Теперь, когда он за несколько часов добрался из Готы в Айзенах, о чем еще утром и думать не думал, ему стало казаться, что он может легко перенестись куда угодно.
Сюртук и вещи, которые он обычно носил с собой, остались дома, он шел по дороге в Айзенах в лучшем своем костюме, со шпагой на поясе, в том же виде, как бывал у Экхофа и Райхарда. По случайности у него в кармане застрял листок с его стихотворением и латинская афиша с его именем, а Гомер и узелок белья вместе с сюртуком лежали дома.
Город сразу показался ему веселым и праздничным, люди – радостными, и, с добрыми предчувствиями войдя в гостиницу, где решил переночевать, он, едва опустившись на скамью, спросил, не дают ли сегодня вечером какой-нибудь спектакль.

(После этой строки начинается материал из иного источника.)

import Summits.AtomisticToContinuum.HydrodynamicLimit.Theorems.InformationPercolationEngineCollisionRateUnitMarkTruncation
import Summits.AtomisticToContinuum.HydrodynamicLimit.Theorems.InformationPercolationEngineCollisionRateCylinderPullbackUnit
import Summits.AtomisticToContinuum.HydrodynamicLimit.Theorems.InformationPercolationEngineCollisionRateContinuityCorrectionLG
import Summits.AtomisticToContinuum.HydrodynamicLimit.Theorems.InformationPercolationEngineCollisionRateCollisionMarkFluxLGOfEnvelope
import Summits.AtomisticToContinuum.HydrodynamicLimit.Theorems.InformationPercolationEngineCollisionRateFwdHitFluxLGOfEnvelope
import Summits.AtomisticToContinuum.HydrodynamicLimit.Theorems.InformationPercolationEngineCollisionRateShortFlightDeficitLGOfFlux
import Summits.AtomisticToContinuum.HydrodynamicLimit.Theorems.InformationPercolationEngineCollisionRateThreeBodyCollisionSumLGOfEnvelope
import Summits.AtomisticToContinuum.HydrodynamicLimit.Theorems.InformationPercolationEngineCollisionMomentBoundOfFlux
import HarnessLib

/-!
# `InformationPercolationEngine.CollisionRate` (stmt-AtomisticToContinuum-13481) REDUCED to two statements about the evolved
# local Gibbs law: the marginal envelope (A) and two-body local equilibrium in `L¹` (T34)

Helper file (`--supports stmt-AtomisticToContinuum-13481`) of the crux line `Sketch` (card `hazard-fairness-compensator`; leads
prover-line-stmt-AtomisticToContinuum-13481-0, -c1 … -c7; skeleton `Cruxes/CollisionRate/Lines/Sketch.lean` v23).  It lands in the
tree the line's kernel-checked COMPOSITION, so far only a crux workfile:

* `measure_lt_abs_setIntegral_flow_le_of_l1` — Markov for the time-integrated `L¹` norm along the flow: if `(t, z) ↦ A t z` is
  jointly measurable and bounded on `[0, τ] × Config` and `∫₀^τ E_P|A_t ∘ Φ_t| dt ≤ m` under a local Gibbs law `P`, then
  `P{η < |∫₀^τ A_t(Φ_t z) dt|} ≤ m/η`;
* `evenStatOne_of_marginalEnvelope_of_evenTubeStatL1` — the general composition at the speed-truncated unit mark `Ξ₁ᴸ`:
  `evenStat(1) = [evenStat(1) − evenStat(Ξ₁ᴸ)] + [evenStat(Ξ₁ᴸ) − evenTubeTimeStat(Ξ₁ᴸ, κ)] + ∫₀^τ W_t ∘ Φ_t dt`, the three
  terms small in probability under the local Gibbs law by, respectively, the landed truncation T1 `stub_unitMarkTruncation`
  (`…CollisionRateUnitMarkTruncation.lean`), the landed Boltzmann-cylinder pull-back T2 = T2red `stub_cylinderPullbackUnit_of_residuals`
  ∘ (T2a `stub_continuityCorrectionLG`, T2b′ `stub_shortFlightDeficitLG_of_flux` ∘ (F2 `stub_collisionMarkFluxLG_of_envelope`, F3
  `stub_fwdHitFluxLG_of_envelope`), T2c′ `stub_threeBodyCollisionSumLG_of_envelope`) — all from the marginal envelope (A) — and the
  Markov step on the hypothesis T34; the route's tail support `CollisionMomentBound` (stmt-15144), consumed by T1 and T2a, is itself
  derived from (A) through F2 (`Theorems.CollisionMomentBound.collisionMomentBound_of_collisionMarkFlux`); thresholds `η₀ := min`,
  `σ₀ := min ∧ 1/2`, accuracies `(η/3, δ/3)`, `L¹` budget `(η/3)(δ/3)`, `L := max L₀ 1`, `κ := min (κ₂/2) (κ₃/2)`, union bound;
* `stub_collisionRateReduction` — **`(A) → T34 → CollisionRate`** through the tree bridge `collisionRate_of_evenStat_one` (the crux
  statistic is `evenStat` at the constant mark `1`); named and typed as the registered stub RED of the skeleton (v23).

The two hypotheses, stated verbatim as in the skeleton (no new definitions):
(A) MARGINAL ENVELOPE OF THE EVOLVED LAW — for continuous positive profiles, `σ < σ₀`, every flow family and `τ > 0` there are
`C ≥ 0`, a reference Maxwellian `N(u, θ)` and `N₀` such that for `N ≥ N₀`, `t ∈ [0, τ]` and distinct labels the two- and three-particle
labelled marginals of `LG_t = (Φ_t)_# LG` are dominated by `C × (Haar ⊗ N(u, θ))^{⊗k}` (`lintegral` form).  Lanford-type a-priori bound
at fixed reduced density; true at rung 0 and at `t = 0`; OPEN at `t > 0`.
(T34) TWO-BODY LOCAL EQUILIBRIUM IN `L¹` — `∫₀^τ E_LG |W_t ∘ Φ_t| dt → 0` (`N → ∞` after `κ → 0`, fixed small `r`, `L ≥ 1`) for the
even tube functional `W_t = evenTubeStat` at `Ξ₁ᴸ`: the pre-collisional near-contact pair density of `LG_t` has the contact value
`Y(σ³ρ_r)` built from the configuration's own `r`-ball fields — the Boltzmann–Enskog rate hypothesis for the deterministic flow at
fixed `σ`, OPEN PROBLEM (its global-equilibrium instance is the theorem `stub_evenTubeStatL1Rung0`, `…EvenTubeStatL1Rung0.lean`).

So the crux is EXACTLY as hard as (A) ∧ T34; everything else in the line is a theorem.  Not here: any claim on (A) or T34.

References: H. van Beijeren, M. H. Ernst, Physica 68 (1973) 437; P. Résibois, J. Stat. Phys. 19 (1978) 593; H. Spohn, *Large Scale
Dynamics of Interacting Particles* (1991), Part I §2.4, §3; C. Cercignani, R. Illner, M. Pulvirenti, *The Mathematical Theory of
Dilute Gases* (1994), §4.3.
-/

open scoped BigOperators Topology Classical MeasureTheory ProbabilityTheory InnerProductSpace ENNReal
open Filter Set Function MeasureTheory
open Literature.Analysis.FluidPDE Literature.MathematicalPhysics.KineticTheory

Ответ прозвучал словно удар грома: не далее как сегодня утром театр Барцанти отбыл в Мюльхаузен! Не иначе как злая судьба гналась за ним по пятам, вознамерившись лишить всех надежд.
К тому же и на сей раз несчастье его было не выдуманным, а самым что ни на есть настоящим: у него оставалась последняя надежда добыть себе пропитание и расплатиться с долгами в Готе – на труппу Барцанти, и надо же было случиться, что в самый день его прихода в Айзенах она перебралась в другой город.

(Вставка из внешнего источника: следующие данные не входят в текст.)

import Summits.HubbardSuperconductivity.HubbardSuperconductivity.Theorems.AnisotropyChordTransferLevelOne

/-!
# Route `AnisotropyChord` / H0 rotor rung, route (1): **COROLLARY L1′ — flip-odd states at half filling lie strictly above `E(±1)`**
# (even torus, `|Δ| < 1`; theory seat `hubbard-h0-rotor-theory-1` g12, THEOREM-L1.md «L1′», PartF.lean `FlipOddAboveSectorOne`)

For the easy-plane XXZ ferromagnet `H(Δ) = xxzHamiltonian 1 (torusGraph 2 L) (−1) Δ` on `(ℤ/L)²`, `L` even, `|Δ| < 1`: every real unit amplitude `φ` of
the sector `Sᶻ_tot = 0` that is ODD under the global spin flip has energy `⟨φ, Hφ⟩ > E(1)` — the flip-odd gap at half filling exceeds the first
tower spacing `E(1) − E(0)` (`flipOddAboveSectorOne_holds`; the theory seat's Prop `FlipOddAboveSectorOne` and its `flipCfg` are ported VERBATIM).
Proof: in the rotated frame (`…TransferRotatedPackage`) the global flip is the parity operator, so `Uφ` lies in the ODD parity block; the odd-block
minimum `E_o` satisfies `E(1) ≤ E_o` (`sectorE_one_le_oddBlockMin`, as in `…TransferLevelOne`) and `E_o ≤ ⟨Uφ, H'Uφ⟩ = ⟨φ, Hφ⟩`, with equality only
if `Uφ` is an odd-block ground vector, i.e. `∝ P_o`, a `(Sʸ_tot)² = 1` vector (`oddBlock_perron_Ysq`) — impossible since `Sʸ_tot(Uφ) = 0`.
[variant/corollary of Mattis 1979 PRL 42:1503; cf. Nishimori 1981, Lieb–Mattis 1962, Tasaki 2018 p.7, ALSSY App. A = tree p662305].
Prover seat `hubbard-h0-rotor-p1` g14.
-/

set_option linter.dupNamespace false
set_option autoImplicit false

noncomputable section

open Finset Matrix
open scoped ComplexOrder
open Literature.MathematicalPhysics.QuantumLattice Literature.MathematicalPhysics.QuantumLattice.SpinOperators
open Literature.Probability.LatticeModels
open Summit.HubbardSuperconductivity.HubbardSuperconductivity.Theorems.AnisotropyChord.InsertionEntropy
open Summit.HubbardSuperconductivity.HubbardSuperconductivity.Theorems.AnisotropyChord.Tower
open Summit.AtomisticToContinuum.BoseEinsteinCondensation.Theorems.BECStronglyRayleighSectorPerron (torusGraph_connected)

namespace Summit.HubbardSuperconductivity.HubbardSuperconductivity.Theorems.AnisotropyChord.Transfer

variable (L : ℕ) [NeZero L]

/-- configuration with every spin flipped (`Fin 2`-valued: `0 ↔ 1`) — VERBATIM port of the theory seat's `flipCfg` (PartF.lean); on the sector
`M = 0` this is the particle–hole map. [folklore] -/
def flipCfg (σ : TensorIndex (TorusSite 2 L) 2) : TensorIndex (TorusSite 2 L) 2 := fun v => (σ v).rev

/-- **COROLLARY L1′ (theory seat g12, PartF.lean VERBATIM): flip-odd states at half filling lie strictly above `E(±1)`.**
[conjecture: theory seat hubbard-h0-rotor-theory-1, cycle 12, THEOREM-L1.md — COROLLARY L1′, PROVED on paper; Lean proof `flipOddAboveSectorOne_holds` below] -/
def FlipOddAboveSectorOne (Δ : ℝ) : Prop :=
  ∀ (L : ℕ) [NeZero L], Even L → |Δ| < 1 →
    ∀ φ : TensorIndex (TorusSite 2 L) 2 → ℝ,
      cplx L φ ∈ spinZSector (Λ := TorusSite 2 L) 1 0 →
      (∀ σ, φ (flipCfg L σ) = -φ σ) → ∑ σ, φ σ ^ 2 = 1 →
        sectorE L Δ 1 < energyQ L Δ φ

omit [NeZero L] in
/-- `flipCfg` is the tree's `flipAll`. [folklore] -/
theorem flipCfg_eq_flipAll (σ : TensorIndex (TorusSite 2 L) 2) : flipCfg L σ = flipAll σ := by
  funext v
  show (σ v).rev = 1 - σ v
  rcases Fin.exists_fin_two.mp ⟨σ v, rfl⟩ with h | h <;> rw [h] <;> rfl

/-- a parity-preserving operator maps vectors supported in a class into the same class. [folklore] -/
theorem mulVec_support_of_parityPreserving {Λ : Type*} [Fintype Λ] [DecidableEq Λ] (H : Op Λ 2)
    (hpar : ∀ σ τ : TensorIndex Λ 2, (∑ z, (σ z : ℕ)) % 2 ≠ (∑ z, (τ z : ℕ)) % 2 → H σ τ = 0) (r : ℕ)
    {w : TensorIndex Λ 2 → ℂ} (hw : ∀ σ, (∑ z, (σ z : ℕ)) % 2 ≠ r → w σ = 0) :
    ∀ σ : TensorIndex Λ 2, (∑ z, (σ z : ℕ)) % 2 ≠ r → (H *ᵥ w) σ = 0 := by
  intro σ hσ
  rw [Matrix.mulVec, dotProduct]
  refine Finset.sum_eq_zero fun τ _ => ?_
  by_cases hτ : (∑ z, (τ z : ℕ)) % 2 = r
  · rw [hpar σ τ (by rw [hτ]; exact hσ), zero_mul]
  · rw [hw τ hτ, mul_zero]

/-- **`E(1) ≤ E_o`**: the first sector energy is at most the odd-block minimum of the rotated Hamiltonian `H'(1,Δ,1)` (the odd-block minimum
is attained by an `Sʸ_tot = ±1` eigenvector, i.e. in the original sectors `∓1`, and `E(1) = E(−1)`). [folklore] -/
theorem sectorE_one_le_oddBlockMin (hL : Even L) {Δ : ℝ} (hΔ : |Δ| < 1) :
    sectorE L Δ 1 ≤ (xyzBondHamiltonian₃ (d := 2) L 1 1 Δ 1).minEnergyOn (paritySubmodule (Λ := TorusSite 2 L) 1) := by
  obtain ⟨a₀, ha₀⟩ := exists_perron_zero_of_even Δ hL
  obtain ⟨U, hU, hU', hUH, hSz, hSy, hFlip, hEt, hP0, hPsupp, hHP, hYP, hYYX⟩ := exists_rotated_package L hL hΔ ha₀
  have hΔ1 : -Δ ≤ 1 := by have := (abs_lt.1 hΔ).1; linarith
  have hΔ2 : Δ ≤ 1 := (abs_lt.1 hΔ).2.le
  obtain ⟨hreal, hsymm, hoff⟩ := xyzBondHamiltonian₃_entries (d := 2) L 1 1 Δ 1 hΔ1 hΔ2
  have hHt : (xyzBondHamiltonian₃ (d := 2) L 1 1 Δ 1).IsHermitian := xyzBondHamiltonian₃_isHermitian (d := 2) L 1 1 Δ 1
  have hpar : ∀ σ τ : TensorIndex (TorusSite 2 L) 2, (∑ z, (σ z : ℕ)) % 2 ≠ (∑ z, (τ z : ℕ)) % 2 →
      xyzBondHamiltonian₃ (d := 2) L 1 1 Δ 1 σ τ = 0 := fun σ τ h => xyzBondHamiltonian₃_one_apply_of_parity_ne (d := 2) L 1 Δ 1 h
  have hflip : ∀ (x y : TorusSite 2 L) (σ : TensorIndex (TorusSite 2 L) 2), (torusGraph 2 L).Adj x y →
      xyzBondHamiltonian₃ (d := 2) L 1 1 Δ 1 σ (flipAt x (flipAt y σ)) ≠ 0 := by
    intro x y σ hxy
    rw [xyzBondHamiltonian₃_one_apply_doubleFlip (d := 2) L 1 Δ 1 hxy σ, neg_ne_zero, Complex.ofReal_ne_zero]
    have h1 := (abs_lt.1 hΔ).1
    have h2 := (abs_lt.1 hΔ).2
    split_ifs <;> · intro h; linarith
  have hcomm := (HardCoreBoson.commute_xxzHamiltonian_totalSpin_two 1 (torusGraph 2 L) (-1) Δ).eq
  have hHY : xyzBondHamiltonian₃ (d := 2) L 1 1 Δ 1 * (totalSpin 1 1 : Op (TorusSite 2 L) 2) =
      (totalSpin 1 1 : Op (TorusSite 2 L) 2) * xyzBondHamiltonian₃ (d := 2) L 1 1 Δ 1 := by
    have h2 : (totalSpin 1 1 : Op (TorusSite 2 L) 2) = -(U * (totalSpin 1 2 : Op (TorusSite 2 L) 2) * Uᴴ) := by rw [hSz, neg_neg]
    rw [← hUH, h2, mul_neg, neg_mul, conj_mul_conj hU' _ _, conj_mul_conj hU' _ _, hcomm]
  have hYh : (totalSpin 1 1 : Op (TorusSite 2 L) 2)ᴴ = totalSpin 1 1 := (totalSpin_isHermitian 1 1).eq
  have hYpar : ∀ σ τ : TensorIndex (TorusSite 2 L) 2, (∑ z, (σ z : ℕ)) % 2 = (∑ z, (τ z : ℕ)) % 2 →
      (totalSpin 1 1 : Op (TorusSite 2 L) 2) σ τ = 0 := fun σ τ h => totalSpin_one_one_apply_of_parity_eq h
  have hX : ∀ (v : TensorIndex (TorusSite 2 L) 2 → ℂ) (τ : TensorIndex (TorusSite 2 L) 2),
      ((totalSpin 1 0 : Op (TorusSite 2 L) 2) *ᵥ v) τ = (∑ x, v (flipAt x τ)) / 2 := totalSpin_one_zero_mulVec
  have hG := torusGraph_connected 2 L
  set H : Op (TorusSite 2 L) 2 := xxzHamiltonian 1 (torusGraph 2 L) (-1) Δ with hHdef
  have hH : H.IsHermitian := xxzHamiltonian_isHermitian 1 (torusGraph 2 L) (-1) Δ
  have hHU : H = Uᴴ * xyzBondHamiltonian₃ (d := 2) L 1 1 Δ 1 * U := by
    rw [← hUH]
    calc H = (Uᴴ * U) * H * (Uᴴ * U) := by rw [hU', Matrix.one_mul, Matrix.mul_one]
      _ = Uᴴ * (U * H * Uᴴ) * U := by simp only [Matrix.mul_assoc]
  have hSzU : (totalSpin 1 2 : Op (TorusSite 2 L) 2) = -(Uᴴ * (totalSpin 1 1 : Op (TorusSite 2 L) 2) * U) := by
    calc (totalSpin 1 2 : Op (TorusSite 2 L) 2) = (Uᴴ * U) * totalSpin 1 2 * (Uᴴ * U) := by
          rw [hU', Matrix.one_mul, Matrix.mul_one]
      _ = Uᴴ * (U * totalSpin 1 2 * Uᴴ) * U := by simp only [Matrix.mul_assoc]
      _ = -(Uᴴ * totalSpin 1 1 * U) := by rw [hSz, Matrix.mul_neg, Matrix.neg_mul, Matrix.mul_assoc]
  obtain ⟨p, hp0, hHp, hYp⟩ := exists_oddGround_Y_eq (torusGraph 2 L) hG (fun _ => 0) _ _ _ hHt hreal hsymm hoff hpar hflip hHY hYh
    hYpar hX hEt hP0 hPsupp hHP hYYX
  set Eo : ℝ := (xyzBondHamiltonian₃ (d := 2) L 1 1 Δ 1).minEnergyOn (paritySubmodule (Λ := TorusSite 2 L) 1) with hEo
  have hu0 : Uᴴ *ᵥ p ≠ 0 := mulVec_ne_zero_of_left_inverse (U := Uᴴ) (V := U) hU hp0
  have hHu : H *ᵥ (Uᴴ *ᵥ p) = (Eo : ℂ) • (Uᴴ *ᵥ p) := by
    rw [hHU, Matrix.mulVec_mulVec, Matrix.mul_assoc, Matrix.mul_assoc, hU, Matrix.mul_one, ← Matrix.mulVec_mulVec, hHp,
      Matrix.mulVec_smul]
  have hsec : ∀ s : ℝ, (totalSpin 1 2 : Op (TorusSite 2 L) 2) *ᵥ (Uᴴ *ᵥ p) = (s : ℂ) • (Uᴴ *ᵥ p) → sectorE L Δ s ≤ Eo := by
    intro s hs
    have hmem : Uᴴ *ᵥ p ∈ spinZSector (Λ := TorusSite 2 L) 1 s := by
      rw [spinZSector, Module.End.mem_eigenspace_iff, Matrix.toLin'_apply, hs]
    have h := minEnergyOn_mul_le_re_rayleigh hH (spinZSector (Λ := TorusSite 2 L) 1 s) hmem
    rw [hHu, dotProduct_smul, smul_eq_mul, Complex.re_ofReal_mul] at h
    exact le_of_mul_le_mul_right h (EigenvalueContinuation.re_star_dotProduct_self_pos hu0)
  have hSzu : (totalSpin 1 2 : Op (TorusSite 2 L) 2) *ᵥ (Uᴴ *ᵥ p) = -(Uᴴ *ᵥ ((totalSpin 1 1 : Op (TorusSite 2 L) 2) *ᵥ p)) := by
    rw [hSzU, Matrix.neg_mulVec, Matrix.mulVec_mulVec, Matrix.mul_assoc, Matrix.mul_assoc, hU, Matrix.mul_one, ← Matrix.mulVec_mulVec]
  rcases hYp with hYp | hYp
  · rw [sectorE_one_eq_neg_one L hL ha₀]
    refine hsec (-1) ?_
    rw [hSzu, hYp]; push_cast; rw [neg_one_smul]
  · refine hsec 1 ?_
    rw [hSzu, hYp, Matrix.mulVec_neg, neg_neg]; push_cast; rw [one_smul]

Состояние Райзера граничило с отчаянием, из-за этого ему впервые в жизни удалось воспарить над судьбой и погрузиться в какое-то забвение самого себя, придавшее ему вид бодрый и веселый. Он почувствовал, что столь внезапный и коварный удар судьбы теперь освободил его от всех уз и сделал презренным и отверженным существом, не стоящим ни малейшего внимания.
Так как за весь день во рту у него не было ни крошки, он заказал себе пиво с ломтем хлеба, а заодно постель, где и забылся глубоким сном, нимало не озабоченный своим будущим и не тревожимый ни единой мыслью ни о будущем, ни о своей судьбе, ибо всем его упованиям пришел теперь конец.
Наутро, однако, в нем снова проснулись дремлющие силы, оживленные благодетельным сном, и вместо вчерашнего безволия он почувствовал упрямое ожесточение против своей судьбы, а заодно и мужество, чтобы все претерпеть и все преодолеть на пути к своей цели: он решил отправиться следом за труппой Барцанти и вновь пройти уже знакомую дорогу от Айзенаха до Мюльхаузена.
После уплаты по счету у него осталось всего несколько пфеннигов, и с этими деньгами в кармане он дошел до Вартбурга, любуясь по дороге прекрасными видами природы.
У Вартбургских ворот унтер-офицер охраны со всей учтивостью спросил, не желает ли он осмотреть достопримечательности, на что Райзер ответил, что днем вернется сюда с большой компанией, пока же хочет лишь освоиться на местности.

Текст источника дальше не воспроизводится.